Stored data:
import Mathlib.NumberTheory.NumberField.CanonicalEmbedding.Basic
import Mathlib.Data.Set.Card
import Literature.NumberTheory.Automorphic.SmallRationalAdeles
import Literature.NumberTheory.Automorphic.AdelicAdditiveCharacter
import Literature.NumberTheory.Automorphic.RationalPointsConeConjugates
import Literature.MathematicalPhysics.StatisticalMechanics.LennardJonesClusters
import HarnessLib

/-!
# Counting rational points in real dilates of adelic boxes, and rational matrices in
`a C a⁻¹` for positive real diagonal `a`
(Borel, *Automorphic forms on `SL₂(ℝ)`* (1997), Prop. 5.7 and its proof — the moderate growth
`|(f * φ)(x)| ≤ c_φ ‖f‖_p a(x)^{2ρ/p}` on a Siegel set, through the size of `x C` modulo `Γ` —
PDF pp. 50–51 of the held copy; Cassels–Fröhlich, Ch. II §14 (`K` discrete in `𝔸_K`);
Moeglin–Waldspurger, *Spectral Decomposition and Eisenstein Series* (1995), §I.2 (the kernel of
`R(f)` on a Siegel set is bounded by a power of the height))

A brick of the basic estimate for cusp forms on a Siegel set of `GL_n`
(`GLnCuspidalSpectrum.norm_smoothedForm_le_of_isSiegelSetGL` of `GLnCuspidalSpectrumSiegel`,
Garrett (2018) Thm. 7.3.10 / Getz–Hahn (2024) Prop. 9.6.1) by the route "moderate growth of the
kernel + derivatives along the unipotent radical": the *moderate growth* half needs a bound for the
number of rational matrices `γ ∈ GL_n(K)` in a conjugate `a C a⁻¹` of a fixed compact
`C ⊆ GL_n(𝔸_K)` by a positive real diagonal matrix `a = diag(a₁, …, aₙ)` (`posRealDiagonal` of
`ReductionTheoryGLn`), polynomial in the ratios `aᵢ/aⱼ`. Everything here is proved:

* `ncard_inter_closedBall_le_of_le_dist` — **packing**: a subset of a finite-dimensional real
  normed space whose points are `ε`-separated meets the ball of radius `R` in a finite set of at
  most `(2R/ε + 1)^{dim}` points (the tree's `card_le_of_separated_of_dist_le`, volume argument of
  Mathlib's `Besicovitch.card_le_of_separated`).
* `Submodule.exists_pos_forall_le_norm_of_discrete` — a discrete `ℤ`-submodule is uniformly
  separated from `0`.
* `NumberField.ncard_integers_mixedEmbedding_mem_smul_le` — **lattice points of `𝓞 K` in real
  dilates of a bounded set** of `K ⊗ ℝ = ℝ^{r₁} × ℂ^{r₂}` (`mixedSpace`): `#{x ∈ 𝓞 K : ι(x) ∈ r B}
  ≤ C_B · max(1, r)^{[K:ℚ]}` for all `r > 0` (Mathlib's discrete `integerLattice`, and
  `finrank ℝ (mixedSpace K) = [K:ℚ]`).
* `ncard_algebraMap_mem_realAdele_smul_le` — **rational points in real dilates of a compact
  adelic box**: for compact `B ⊆ 𝔸_K`, `#{k ∈ K : k ∈ (r, 1) · B} ≤ C_B · max(1, r)^{[K:ℚ]}`
  for all `r > 0`, where `(r, 1) = realAdele K r` is the real scalar `r` at the archimedean
  places (`ReductionTheoryGLnConjugation`): clear the denominators of the finite part by one
  `d ∈ 𝓞 K ∖ 0` (`FiniteAdeleRing.exists_ne_zero_forall_mem_mul_mem` of `SmallRationalAdeles`), so
  that `d k ∈ 𝓞 K` (`isFiniteIntegral_algebraMap_iff` of `AdelicAdditiveCharacter`) with
  `ι(d k) ∈ r · ι(d) B_∞`.
* `ncard_rationalPointsGL_conj_posRealDiagonal_le` — **rational matrices in `a C a⁻¹`**: for
  compact `C ⊆ GL_n(𝔸_K)` there is `C₀` with
  `#{γ ∈ GL_n(K) : a⁻¹ γ a ∈ C} ≤ C₀ · ∏_{i,j} max(1, aᵢ/aⱼ)^{[K:ℚ]}` for every positive real
  diagonal `a` (the `(i, j)` entry of `γ = a c a⁻¹` is `(aᵢ/aⱼ, 1) · c_{ij}`,
  `coe_posRealDiagonal_mul_mul_inv_apply` of `RationalPointsConeConjugates`), and on the Siegel cone
  (`t · a_{i+1} ≤ aᵢ`) the right-hand side is at most `C_t · ∏_{i<j} (aᵢ/aⱼ)^{[K:ℚ]}`
  (`prod_max_one_div_le_mul_prod_root`; its `[K:ℚ]`-th power is the value at `a` of the modular
  function of the Borel subgroup).

This is a counting version of the moderate growth of the automorphic kernel on Siegel sets
(Borel (1997), Prop. 5.7, proves the `SL₂(ℝ)` case through the dilation `ℓ(a D a⁻¹) ≤ a^{2ρ} ℓ(D)`
of Haar measure on `N`; Moeglin–Waldspurger §I.2); no Haar measure enters here.

## References

* A. Borel, *Automorphic forms on `SL₂(ℝ)`*, Cambridge Tracts in Math. 130 (1997), Prop. 5.7
  (PDF pp. 50–51 of `book:borelnd-automorphic-forms-sl2-r`) [Borel1997].
* A. Borel, *Introduction aux groupes arithmétiques*, Hermann (1969), §1, §8 [Borel1969].
* C. Moeglin, J.-L. Waldspurger, *Spectral Decomposition and Eisenstein Series*, Cambridge Tracts
  113 (1995), §I.2 [MoeglinWaldspurger1995].
* J. W. S. Cassels, A. Fröhlich (eds.), *Algebraic Number Theory* (1967), Ch. II §14 (`K` discrete
  and cocompact in `𝔸_K`) [CasselsFrohlichANT1967].
-/

noncomputable section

## WORK TO BE COMPLETED
Repeat all the entries word for word.

## WRITTEN RESPONSE
import Mathlib.NumberTheory.NumberField.CanonicalEmbedding.Basic
import Mathlib.Data.Set.Card
import Literature.NumberTheory.Automorphic.SmallRationalAdeles
import Literature.NumberTheory.Automorphic.AdelicAdditiveCharacter
import Literature.NumberTheory.Automorphic.RationalPointsConeConjugates
import Literature.MathematicalPhysics.StatisticalMechanics.LennardJonesClusters
import HarnessLib

/-!
# Counting rational points in real dilates of adelic boxes, and rational matrices in
`a C a⁻¹` for positive real diagonal `a`
(Borel, *Automorphic forms on `SL₂(ℝ)`* (1997), Prop. 5.7 and its proof — the moderate growth
`|(f * φ)(x)| ≤ c_φ ‖f‖_p a(x)^{2ρ/p}` on a Siegel set, through the size of `x C` modulo `Γ` —
PDF pp. 50–51 of the held copy; Cassels–Fröhlich, Ch. II §14 (`K` discrete in `𝔸_K`);
Moeglin–Waldspurger, *Spectral Decomposition and Eisenstein Series* (1995), §I.2 (the kernel of
`R(f)` on a Siegel set is bounded by a power of the height))

A brick of the basic estimate for cusp forms on a Siegel set of `GL_n`
(`GLnCuspidalSpectrum.norm_smoothedForm_le_of_isSiegelSetGL` of `GLnCuspidalSpectrumSiegel`,
Garrett (2018) Thm. 7.3.10 / Getz–Hahn (2024) Prop. 9.6.1) by the route "moderate growth of the
kernel + derivatives along the unipotent radical": the *moderate growth* half needs a bound for the
number of rational matrices `γ ∈ GL_n(K)` in a conjugate `a C a⁻¹` of a fixed compact
`C ⊆ GL_n(𝔸_K)` by a positive real diagonal matrix `a = diag(a₁, …, aₙ)` (`posRealDiagonal` of
`ReductionTheoryGLn`), polynomial in the ratios `aᵢ/aⱼ`. Everything here is proved:

* `ncard_inter_closedBall_le_of_le_dist` — **packing**: a subset of a finite-dimensional real
  normed space whose points are `ε`-separated meets the ball of radius `R` in a finite set of at
  most `(2R/ε + 1)^{dim}` points (the tree's `card_le_of_separated_of_dist_le`, volume argument of
  Mathlib's `Besicovitch.card_le_of_separated`).
* `Submodule.exists_pos_forall_le_norm_of_discrete` — a discrete `ℤ`-submodule is uniformly
  separated from `0`.
* `NumberField.ncard_integers_mixedEmbedding_mem_smul_le` — **lattice points of `𝓞 K` in real
  dilates of a bounded set** of `K ⊗ ℝ = ℝ^{r₁} × ℂ^{r₂}` (`mixedSpace`): `#{x ∈ 𝓞 K : ι(x) ∈ r B}
  ≤ C_B · max(1, r)^{[K:ℚ]}` for all `r > 0` (Mathlib's discrete `integerLattice`, and
  `finrank ℝ (mixedSpace K) = [K:ℚ]`).
* `ncard_algebraMap_mem_realAdele_smul_le` — **rational points in real dilates of a compact
  adelic box**: for compact `B ⊆ 𝔸_K`, `#{k ∈ K : k ∈ (r, 1) · B} ≤ C_B · max(1, r)^{[K:ℚ]}`
  for all `r > 0`, where `(r, 1) = realAdele K r` is the real scalar `r` at the archimedean
  places (`ReductionTheoryGLnConjugation`): clear the denominators of the finite part by one
  `d ∈ 𝓞 K ∖ 0` (`FiniteAdeleRing.exists_ne_zero_forall_mem_mul_mem` of `SmallRationalAdeles`), so
  that `d k ∈ 𝓞 K` (`isFiniteIntegral_algebraMap_iff` of `AdelicAdditiveCharacter`) with
  `ι(d k) ∈ r · ι(d) B_∞`.
* `ncard_rationalPointsGL_conj_posRealDiagonal_le` — **rational matrices in `a C a⁻¹`**: for
  compact `C ⊆ GL_n(𝔸_K)` there is `C₀` with
  `#{γ ∈ GL_n(K) : a⁻¹ γ a ∈ C} ≤ C₀ · ∏_{i,j} max(1, aᵢ/aⱼ)^{[K:ℚ]}` for every positive real
  diagonal `a` (the `(i, j)` entry of `γ = a c a⁻¹` is `(aᵢ/aⱼ, 1) · c_{ij}`,
  `coe_posRealDiagonal_mul_mul_inv_apply` of `RationalPointsConeConjugates`), and on the Siegel cone
  (`t · a_{i+1} ≤ aᵢ`) the right-hand side is at most `C_t · ∏_{i<j} (aᵢ/aⱼ)^{[K:ℚ]}`
  (`prod_max_one_div_le_mul_prod_root`; its `[K:ℚ]`-th power is the value at `a` of the modular
  function of the Borel subgroup).

This is a counting version of the moderate growth of the automorphic kernel on Siegel sets
(Borel (1997), Prop. 5.7, proves the `SL₂(ℝ)` case through the dilation `ℓ(a D a⁻¹) ≤ a^{2ρ} ℓ(D)`
of Haar measure on `N`; Moeglin–Waldspurger §I.2); no Haar measure enters here.

## References

* A. Borel, *Automorphic forms on `SL₂(ℝ)`*, Cambridge Tracts in Math. 130 (1997), Prop. 5.7
  (PDF pp. 50–51 of `book:borelnd-automorphic-forms-sl2-r`) [Borel1997].
* A. Borel, *Introduction aux groupes arithmétiques*, Hermann (1969), §1, §8 [Borel1969].
* C. Moeglin, J.-L. Waldspurger, *Spectral Decomposition and Eisenstein Series*, Cambridge Tracts
  113 (1995), §I.2 [MoeglinWaldspurger1995].
* J. W. S. Cassels, A. Fröhlich (eds.), *Algebraic Number Theory* (1967), Ch. II §14 (`K` discrete
  and cocompact in `𝔸_K`) [CasselsFrohlichANT1967].
-/

noncomputable section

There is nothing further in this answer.